§ WHAT YOU SHOULD DO
The answer should be each line of the records that contains the word "every"; please copy them all.
SUPPLIED MATERIAL START
import Summits.CriticalPhenomena.Ising3DConformalLimit.Theses.ReflectionTwin
import Summits.CriticalPhenomena.Ising3DConformalLimit.Theorems.HyperoctahedralRPExistsScaleCovariantLimitDecimationTwoCouplingGKS
import Summits.CriticalPhenomena.Ising3DConformalLimit.Theorems.HyperoctahedralRPExistsScaleCovariantLimitDecimationBoxBridge
import Literature.Probability.LatticeModels.PlanarIsingCriticalBeta
import Literature.Probability.LatticeModels.OnsagerYang
import Literature.Probability.LatticeModels.CriticalTwoPointLower
import Summits.CriticalPhenomena.Ising3DConformalLimit.Theorems.EnergyNotSigmaSquaredGapForcesFarMergingRootOpacityScreen
import HarnessLib

/-!
# Box geometry of the (111) reflection twin for stub (S) `stub_strongSeamOrder`

Crux `TwinThreshold` (stmt-CriticalPhenomena-16906), line `seam_renewal`, stub `stub_strongSeamOrder` ((S) plane order at
strong seam coupling); second support file (the first is `ReflectionTwinTwinThresholdStrongSeamOrderDecoration.lean`),
imported by the stub file `ReflectionTwinTwinThresholdStrongSeamOrder.lean`. Pure coordinate geometry of `ℤ³` sliced by
the (111) layers `h z = z 0 + z 1 + z 2`, all by `simp`/`omega`; every statement is written in the crux's own inlined
vocabulary (no definitions, no notation):

* §1 `mem_box_two` — boxes in coordinates (`mem_box_three` is reused from the tree).
* §2 the TWIN ADJACENCY of the crux (nearest neighbours not between the layers `h = 0` and `h = 1`, or a SEAM bond
  `{c, x}`, `h c = 0`, `h x = 1`, `c + x ∈ {e₀, e₁, e₂}`): symmetry (`twinAdj_symm`) and the two ways a decoration is
  adjacent to the plane (`twinAdj_of_nn`: a nearest-neighbour bond from layer `-1`; `twinAdj_of_seam`: a seam bond from
  layer `+1`); the twin pair observable inside the box (`twinObs_pair`) and `|∏ᵢ σ_{zᵢ}| ≤ 1` (`abs_twinObs_le_one`).
* §3 the plane chart `p ↦ (-p₀, p₀-p₁, p₁)` of `{h = 0}` by `ℤ²` (`plane_facts`, `height_plane`, `unplane_mem`,
  `plane_unplane`, and the registered sub-goal `stub_strongSeamOrder_partG_chart`).
* §4 the DECORATIONS: the square-lattice bond `p — p+(1,0)` of the chart is decorated by the layer-`(-1)` site
  `w = (-p₀-1, p₀-p₁, p₁)` (nearest-neighbour bonds to the plane ends `w + e₀`, `w + e₁`), the bond `p — p+(0,1)` by
  the layer-`(+1)` site `w = (p₀, 1-p₀+p₁, -p₁)` (seam bonds to the plane ends `e₁ - w`, `e₂ - w`): `low_end_facts`,
  `up_end_facts` (the ends are in the box `box 3 (2N+1)`, on the chart of `box 2 N`, distinct, and bonded to `w`),
  `decLow_facts`, `decUp_facts` (the decoration of each bond of `box 2 N` and its ends).

References: S. Friedli, Y. Velenik, *Statistical Mechanics of Lattice Systems* (CUP 2017) §3.1–§3.2 (boxes, finite-volume
models). Elementary; no definitions, no named-fact hypotheses, no `sorry`.
-/

noncomputable section

namespace Summit.CriticalPhenomena.Ising3DConformalLimit.Cruxes.TwinThreshold.SeamRenewal

open scoped BigOperators Classical
open Filter Topology Finset
open Literature.Probability.LatticeModels
open Summit.CriticalPhenomena.Ising3DConformalLimit.Cruxes.ExistsScaleCovariantLimit.DecimationHomotopyRate

namespace StrongSeamOrder

/-! ## §1 Boxes of `ℤ²` and `ℤ³` in coordinates

(`mem_box_three : x ∈ box 3 n ↔ …` coordinatewise is reused from the tree,
`EnergyNotSigmaSquaredGapForcesFarMerging.mem_box_three`.) -/

open Summit.CriticalPhenomena.Ising3DConformalLimit.EnergyNotSigmaSquaredGapForcesFarMerging (mem_box_three)

/-- Membership in `box 2 L`, coordinatewise. [folklore] -/
theorem mem_box_two {L : ℕ} {x : Site 2} : x ∈ box 2 L ↔ (-(L : ℤ) ≤ x 0 ∧ x 0 ≤ L) ∧ (-(L : ℤ) ≤ x 1 ∧ x 1 ≤ L) := by
  rw [mem_box, Fin.forall_fin_two]

/-! ## §2 The twin adjacency and the twin pair observable -/

/-- The twin adjacency is symmetric. [folklore] -/
theorem twinAdj_symm {x y : Site 3}
    (h : ((∑ i, |x i - y i| = 1) ∧ ¬ ((x 0 + x 1 + x 2 = 0 ∧ y 0 + y 1 + y 2 = 1) ∨ (x 0 + x 1 + x 2 = 1 ∧ y 0 + y 1 + y 2 = 0))) ∨
      (((x 0 + x 1 + x 2 = 0 ∧ y 0 + y 1 + y 2 = 1) ∨ (x 0 + x 1 + x 2 = 1 ∧ y 0 + y 1 + y 2 = 0)) ∧
        ∃ i : Fin 3, x + y = Pi.single i 1)) :
    ((∑ i, |y i - x i| = 1) ∧ ¬ ((y 0 + y 1 + y 2 = 0 ∧ x 0 + x 1 + x 2 = 1) ∨ (y 0 + y 1 + y 2 = 1 ∧ x 0 + x 1 + x 2 = 0))) ∨
      (((y 0 + y 1 + y 2 = 0 ∧ x 0 + x 1 + x 2 = 1) ∨ (y 0 + y 1 + y 2 = 1 ∧ x 0 + x 1 + x 2 = 0)) ∧
        ∃ i : Fin 3, y + x = Pi.single i 1) := by
  have hs : ∑ i, |y i - x i| = ∑ i, |x i - y i| := Finset.sum_congr rfl fun i _ => abs_sub_comm _ _
  rw [hs, add_comm y x]
  rcases h with ⟨h1, h2⟩ | ⟨h1, h2⟩
  · exact Or.inl ⟨h1, fun h' => h2 (h'.symm.imp And.symm And.symm)⟩
  · exact Or.inr ⟨h1.symm.imp And.symm And.symm, h2⟩

/-- A layer-`(-1)` site is twin-adjacent to its nearest neighbours. [folklore] -/
theorem twinAdj_of_nn {x y : Site 3} (hs : ∑ i, |x i - y i| = 1) (hx : x 0 + x 1 + x 2 = -1) :
    ((∑ i, |x i - y i| = 1) ∧ ¬ ((x 0 + x 1 + x 2 = 0 ∧ y 0 + y 1 + y 2 = 1) ∨ (x 0 + x 1 + x 2 = 1 ∧ y 0 + y 1 + y 2 = 0))) ∨
      (((x 0 + x 1 + x 2 = 0 ∧ y 0 + y 1 + y 2 = 1) ∨ (x 0 + x 1 + x 2 = 1 ∧ y 0 + y 1 + y 2 = 0)) ∧
        ∃ i : Fin 3, x + y = Pi.single i 1) :=
  Or.inl ⟨hs, fun h => by omega⟩

/-- A layer-`(+1)` site `x` is twin-adjacent (by a seam bond) to every `y` with `x + y = eᵢ`. [folklore] -/
theorem twinAdj_of_seam {x y : Site 3} (hx : x 0 + x 1 + x 2 = 1) (i : Fin 3) (hi : x + y = Pi.single i 1) :
    ((∑ i, |x i - y i| = 1) ∧ ¬ ((x 0 + x 1 + x 2 = 0 ∧ y 0 + y 1 + y 2 = 1) ∨ (x 0 + x 1 + x 2 = 1 ∧ y 0 + y 1 + y 2 = 0))) ∨
      (((x 0 + x 1 + x 2 = 0 ∧ y 0 + y 1 + y 2 = 1) ∨ (x 0 + x 1 + x 2 = 1 ∧ y 0 + y 1 + y 2 = 0)) ∧
        ∃ i : Fin 3, x + y = Pi.single i 1) := by
  have hsum : (x + y) 0 + (x + y) 1 + (x + y) 2 = 1 := by
    rw [hi]
    fin_cases i <;> simp
  simp only [Pi.add_apply] at hsum
  exact Or.inr ⟨Or.inr ⟨hx, by omega⟩, i, hi⟩

/-- The twin pair observable inside the box: `∏ᵢ σ_{(0,c)ᵢ} = σ₀ σ_c` once `0, c ∈ box 3 L`. [folklore] -/
theorem twinObs_pair {L : ℕ} {c : Site 3} (h0 : (0 : Site 3) ∈ box 3 L) (hc : c ∈ box 3 L) :
    (fun s => ∏ i, if h : (![0, c] : Fin 2 → Site 3) i ∈ box 3 L then
        spinAt (⟨(![0, c] : Fin 2 → Site 3) i, h⟩ : ↥(box 3 L)) s else 0) =
      fun s => spinAt (⟨0, h0⟩ : ↥(box 3 L)) s * spinAt (⟨c, hc⟩ : ↥(box 3 L)) s := by
  funext s
  rw [Fin.prod_univ_two]
  simp only [Matrix.cons_val_zero, Matrix.cons_val_one]
  rw [dif_pos h0, dif_pos hc]

/-- `|∏ᵢ σ_{zᵢ}| ≤ 1` for the twin box observable (junk factor `0` off the box). [folklore] -/
theorem abs_twinObs_le_one {k L : ℕ} (z : Fin k → Site 3) (s : SpinConfig ↥(box 3 L)) :
    |∏ i, (if h : z i ∈ box 3 L then spinAt (⟨z i, h⟩ : ↥(box 3 L)) s else 0)| ≤ 1 := by
  rw [Finset.abs_prod]
  refine Finset.prod_le_one (fun i _ => abs_nonneg _) fun i _ => ?_
  split_ifs
  · rw [abs_spinAt]
  · simp

/-! ## §3 The plane chart `ℤ² → {h = 0}`, `p ↦ (-p₀, p₀ - p₁, p₁)` -/

/-- The chart point of `p ∈ box 2 N` lies in `box 3 (2N+1)`, on the plane, with plane coordinates in `box 2 N`.
[folklore] -/
theorem plane_facts {N : ℕ} {p : Site 2} (hp : p ∈ box 2 N) :
    (![-(p 0), p 0 - p 1, p 1] : Site 3) ∈ box 3 (2 * N + 1) ∧
      ((![-(p 0), p 0 - p 1, p 1] : Site 3) 0 + (![-(p 0), p 0 - p 1, p 1] : Site 3) 1 +
            (![-(p 0), p 0 - p 1, p 1] : Site 3) 2 = 0 ∧
        -(N : ℤ) ≤ -((![-(p 0), p 0 - p 1, p 1] : Site 3) 0) ∧ -((![-(p 0), p 0 - p 1, p 1] : Site 3) 0) ≤ (N : ℤ) ∧
          -(N : ℤ) ≤ (![-(p 0), p 0 - p 1, p 1] : Site 3) 2 ∧ (![-(p 0), p 0 - p 1, p 1] : Site 3) 2 ≤ (N : ℤ)) := by
  rw [mem_box_two] at hp
  rw [mem_box_three]
  simp only [Matrix.cons_val_zero, Matrix.cons_val_one, Matrix.head_cons, Matrix.cons_val_two, Matrix.tail_cons]
  push_cast
  omega

/-- The height of a chart point is `0`. [folklore] -/
theorem height_plane (p : Site 2) :
    (![-(p 0), p 0 - p 1, p 1] : Site 3) 0 + (![-(p 0), p 0 - p 1, p 1] : Site 3) 1 + (![-(p 0), p 0 - p 1, p 1] : Site 3) 2 =
      0 := by
  simp only [Matrix.cons_val_zero, Matrix.cons_val_one, Matrix.head_cons, Matrix.cons_val_two, Matrix.tail_cons]
  ring

/-- Plane coordinates `(-q₀, q₂)` of a plane site of the chart of `box 2 N` lie in `box 2 N`. [folklore] -/
theorem unplane_mem {N : ℕ} {q : Site 3}
    (hq : q 0 + q 1 + q 2 = 0 ∧ -(N : ℤ) ≤ -(q 0) ∧ -(q 0) ≤ (N : ℤ) ∧ -(N : ℤ) ≤ q 2 ∧ q 2 ≤ (N : ℤ)) :
    (![-(q 0), q 2] : Site 2) ∈ box 2 N := by
  rw [mem_box_two]
  simp only [Matrix.cons_val_zero, Matrix.cons_val_one]
  omega

/-- `chart ∘ coordinates = id` on the plane. [folklore] -/
theorem plane_unplane {q : Site 3} (hq : q 0 + q 1 + q 2 = 0) :
    (![-((![-(q 0), q 2] : Site 2) 0), (![-(q 0), q 2] : Site 2) 0 - (![-(q 0), q 2] : Site 2) 1,
      (![-(q 0), q 2] : Site 2) 1] : Site 3) = q := by
  ext i
  fin_cases i
  · simp
  · simp only [Matrix.cons_val_one, Matrix.cons_val_zero, Fin.mk_one]
    omega
  · simp

/-! ## §4 The decorations of the square-lattice bonds of the chart -/

/-- **Lower decorations.** A layer-`(-1)` site `z` with `(-z₀-1, z₂) ∈ [-N,N-1] × [-N,N]` has its two plane ends
`z + e₀`, `z + e₁` in `box 3 (2N+1)`, on the chart of `box 2 N`, distinct, and at nearest-neighbour distance. [folklore] -/
theorem low_end_facts (N : ℕ) (z : Site 3)
    (h : z 0 + z 1 + z 2 = -1 ∧ -(N : ℤ) ≤ -(z 0) - 1 ∧ -(z 0) ≤ (N : ℤ) ∧ -(N : ℤ) ≤ z 2 ∧ z 2 ≤ (N : ℤ)) :
    ((![z 0 + 1, z 1, z 2] : Site 3) ∈ box 3 (2 * N + 1) ∧ (![z 0, z 1 + 1, z 2] : Site 3) ∈ box 3 (2 * N + 1)) ∧
      (((![z 0 + 1, z 1, z 2] : Site 3) 0 + (![z 0 + 1, z 1, z 2] : Site 3) 1 + (![z 0 + 1, z 1, z 2] : Site 3) 2 = 0 ∧
          -(N : ℤ) ≤ -((![z 0 + 1, z 1, z 2] : Site 3) 0) ∧ -((![z 0 + 1, z 1, z 2] : Site 3) 0) ≤ (N : ℤ) ∧
            -(N : ℤ) ≤ (![z 0 + 1, z 1, z 2] : Site 3) 2 ∧ (![z 0 + 1, z 1, z 2] : Site 3) 2 ≤ (N : ℤ)) ∧
        ((![z 0, z 1 + 1, z 2] : Site 3) 0 + (![z 0, z 1 + 1, z 2] : Site 3) 1 + (![z 0, z 1 + 1, z 2] : Site 3) 2 = 0 ∧
          -(N : ℤ) ≤ -((![z 0, z 1 + 1, z 2] : Site 3) 0) ∧ -((![z 0, z 1 + 1, z 2] : Site 3) 0) ≤ (N : ℤ) ∧
            -(N : ℤ) ≤ (![z 0, z 1 + 1, z 2] : Site 3) 2 ∧ (![z 0, z 1 + 1, z 2] : Site 3) 2 ≤ (N : ℤ))) ∧
      (![z 0 + 1, z 1, z 2] : Site 3) ≠ ![z 0, z 1 + 1, z 2] ∧
      (∑ i, |z i - (![z 0 + 1, z 1, z 2] : Site 3) i| = 1) ∧ (∑ i, |z i - (![z 0, z 1 + 1, z 2] : Site 3) i| = 1) := by
  obtain ⟨hz, h1, h2, h3, h4⟩ := h
  refine ⟨?_, ?_, fun he => ?_, by simp [Fin.sum_univ_three], by simp [Fin.sum_univ_three]⟩
  · rw [mem_box_three, mem_box_three]
    simp only [Matrix.cons_val_zero, Matrix.cons_val_one, Matrix.head_cons, Matrix.cons_val_two, Matrix.tail_cons]
    push_cast
    omega
  · simp only [Matrix.cons_val_zero, Matrix.cons_val_one, Matrix.head_cons, Matrix.cons_val_two, Matrix.tail_cons]
    omega
  · have := congr_fun he 0
    simp at this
SUPPLIED MATERIAL END
§ REPLY TO THE TASK
the (111) layers `h z = z 0 + z 1 + z 2`, all by `simp`/`omega`; every statement is written in the crux's own inlined
/-- A layer-`(+1)` site `x` is twin-adjacent (by a seam bond) to every `y` with `x + y = eᵢ`. [folklore] -/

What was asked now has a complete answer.